De Stichting Vrienden van de Stad Groningen vindt het van het grootste belang dat het College van B en W een zorgvuldig besluit neemt aan welke partij het gebouw wordt verkocht.
De Vrienden zijn van mening dat het hier gaat om een bijzondere plek in de stad. Een bijzondere plek die niet alleen bepaald wordt door het gebouw maar zeker ook door de stedenbouwkundige omgeving waarin het gebouw is gelegen. Zoals in de jaren 80 en 90 van de vorige eeuw de gemeente voor het gebied de visie van een Museumkwartier formuleerde, zou de gemeente nu door de gewijzigde situatie opnieuw een (nieuwe) visie moeten formuleren waarbinnen de bestemming van het gebouw na verkoop zou moeten passen. Tot op heden is ons niet duidelijk welke visie de gemeente voor deze omgeving heeft. Je zou mogen aannemen dat de oude visie nog bestaat.

Dat is dan ook de reden dat de Vrienden ervoor pleiten dat de nodige eisen worden gesteld aan de kopende partij. Eisen met betrekking tot de wijze waarop het gebouw wordt verbouwd en gebruikt gaat worden en op welke wijze de omgeving in de planvorming wordt betrokken.

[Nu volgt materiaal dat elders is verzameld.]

import Summits.CriticalPhenomena.PercolationContinuityZ3.Theses.PercNearOneGluing
import Literature.Probability.Percolation.PercolationEvents
import HarnessLib.Audit
import Summits.CriticalPhenomena.PercolationContinuityZ3.Theorems.PercNearOneGluingNearOneGluingVariants2415

/-! TTRL-lite variant V2486 of stmt-CriticalPhenomena-4574

(`stub_shorteningStep` of line `kn_shortening_induction`, move `specialise+small_case`:
`n := 8` and `A.card = 2`).  This variant is a specialisation of the already-landed sibling variant
V2415 (`A.card ≤ 2`, any `n`; `stub_shorteningStep_var2415`): fix `n = 8` and weaken
`A.card = 2` to `A.card ≤ 2`.  (Mathematically, V2415 is Kozma–Nitzan's shortening step,
Conjecture 6 of arXiv:2401.12397 measured against the minimiser `a₀` of the uncontracted graph,
for at most two relays; see the docstring of V2415.)  No new definitions, no named facts, the
induction hypothesis is not used. -/

namespace Summit.CriticalPhenomena.PercolationContinuityZ3.Theorems

open MeasureTheory Set Literature.Probability.LatticeModels Literature.Probability.Percolation
open scoped Classical BigOperators

/-- TTRL-lite variant V2486 of `stub_shorteningStep` (stmt-CriticalPhenomena-4574, Kozma–Nitzan
Conjecture 6 with the induction hypothesis displayed): the shortening step
`μ(⋃ a ∈ A, v ↔ a) · μ(a₀ ↔ b) ≤ μ(v ↔ b)` for the glued measure `μ = prodBernoulli (w[s(v,x) ↦ 1])`
on `Fin 8` with exactly two relays (`A.card = 2`).  Immediate from the sibling variant
`stub_shorteningStep_var2415` (case `A.card ≤ 2`, any `n`). -/
theorem stub_shorteningStep_var2486 : ∀ (w : Sym2 (Fin 8) → unitInterval) (A : Finset (Fin 8)) (b v x a₀ : Fin 8), A.card = 2 → v ∉ A → v ≠ x → w s(v, x) = 0 → a₀ ∈ A → (∀ a ∈ A, (prodBernoulli w).real (openConn a₀ b) ≤ (prodBernoulli w).real (openConn a b)) → (∀ w' : Sym2 (Fin 8) → unitInterval, (∀ e, w e = 0 → w' e = 0) → ∀ (A' : Finset (Fin 8)) (o' b' : Fin 8) (t : ℝ), (∀ a ∈ A', t ≤ (prodBernoulli w').real (openConn a b')) → (prodBernoulli w').real (⋃ a ∈ A', openConn o' a) * t ≤ (prodBernoulli w').real (openConn o' b')) → (prodBernoulli (Function.update w s(v, x) 1)).real (⋃ a ∈ A, openConn v a) * (prodBernoulli (Function.update w s(v, x) 1)).real (openConn a₀ b) ≤ (prodBernoulli (Function.update w s(v, x) 1)).real (openConn v b) := by
  intro w A b v x a₀ hcard
  exact stub_shorteningStep_var2415 8 w A b v x a₀ hcard.le

end Summit.CriticalPhenomena.PercolationContinuityZ3.Theorems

De Vrienden stellen met betrekking tot het gebouw en zijn omgeving het volgende voor;

Rond en in het gebouw:

  1. het gebouw moet gespaard blijven. Het is een bijzonder neogotisch gebouw dat de singel met een apart “hupje” afsluit.
  2. in het gebouw moet een tentoonstellingsfunctie gehandhaafd blijven, het gebouw is voor deze functie ontworpen en tot op heden heel goed ingericht.
  3. Er zijn in het gebouw verschillende verbouwingen doorgevoerd die de kwaliteit van het gebouw niet ten goede zijn gekomen.
    Te denken valt daarbij aan de centraal geplaatste trap, de glaskappen op de bovenste verdieping die weggewerkt zijn en de onzorgvuldig verbouwde historische monumentale zaalruimten op de eerste verdieping aan de straatzijde.
    Het zou aan te bevelen zijn al deze aantastingen te herstellen en het gebouw zijn oorspronkelijke kwaliteiten weer terug te geven, waardoor er een allure kan ontstaan die vergelijkbaar is met de in oude luister herstelde hoofdentree van het Groninger hoofdstation.
    Een dergelijk hersteld gebouw leent zich voor het houden van exposities, lezingen en congressen.
  4. Het gebouw heeft in het verleden een uitbreiding aan de achterzijde gekregen, die zich ook toont als een achterzijde. Sloop van dit gebouw en het realiseren van nieuwbouw die qua vorm en functie reageert op het pleintje en de trap aan het water en zo ervoor zorgt dat die achterkantuitstraling wordt doorbroken.
    Zo ontstaat een prachtig stukje Groningen op een historische plek waar het ’s avonds goed toeven is.
    De achterkant van het museum krijgt zo een nieuwe en levendige functie en dan kan er een nieuwe uitstraling ontstaan.

De omgeving:
Het gebouw is gelegen in een bijzondere stedenbouwkundige ruimte. Wil er sprake zijn van een duurzame stedenbouwkundige situatie dan is het van belang dat de nieuwe bestemming en de ruimtelijke plekken zich inbedden in een weefsel van elkaar aanvullende en versterkende kwaliteiten en functies.
De volgende plekken zijn te onderscheiden;

  1. groen talud aan de Zuiderhaven bij de nieuwe Westerhaven
  2. water
  3. ‘terras’ trap aan het water
  4. ‘groen’ plein op de parkeergarage
  5. tuin rond het museumgebouw
  6. pleintje voor Minerva

Tot op heden wordt er weinig of geen gebruik gemaakt van al deze plekken. Om hierin verandering te brengen is het zaak dat de bestaande functies en de nieuwe functies deze plekken gaan benutten en zich voegen binnen dit bijzondere stadsbeeld en de omliggende ruimte.
De belangrijkste huidige gebruikers van de omgeving zijn academie Minerva, de School van de Architectuur, de PTT en de bewoners.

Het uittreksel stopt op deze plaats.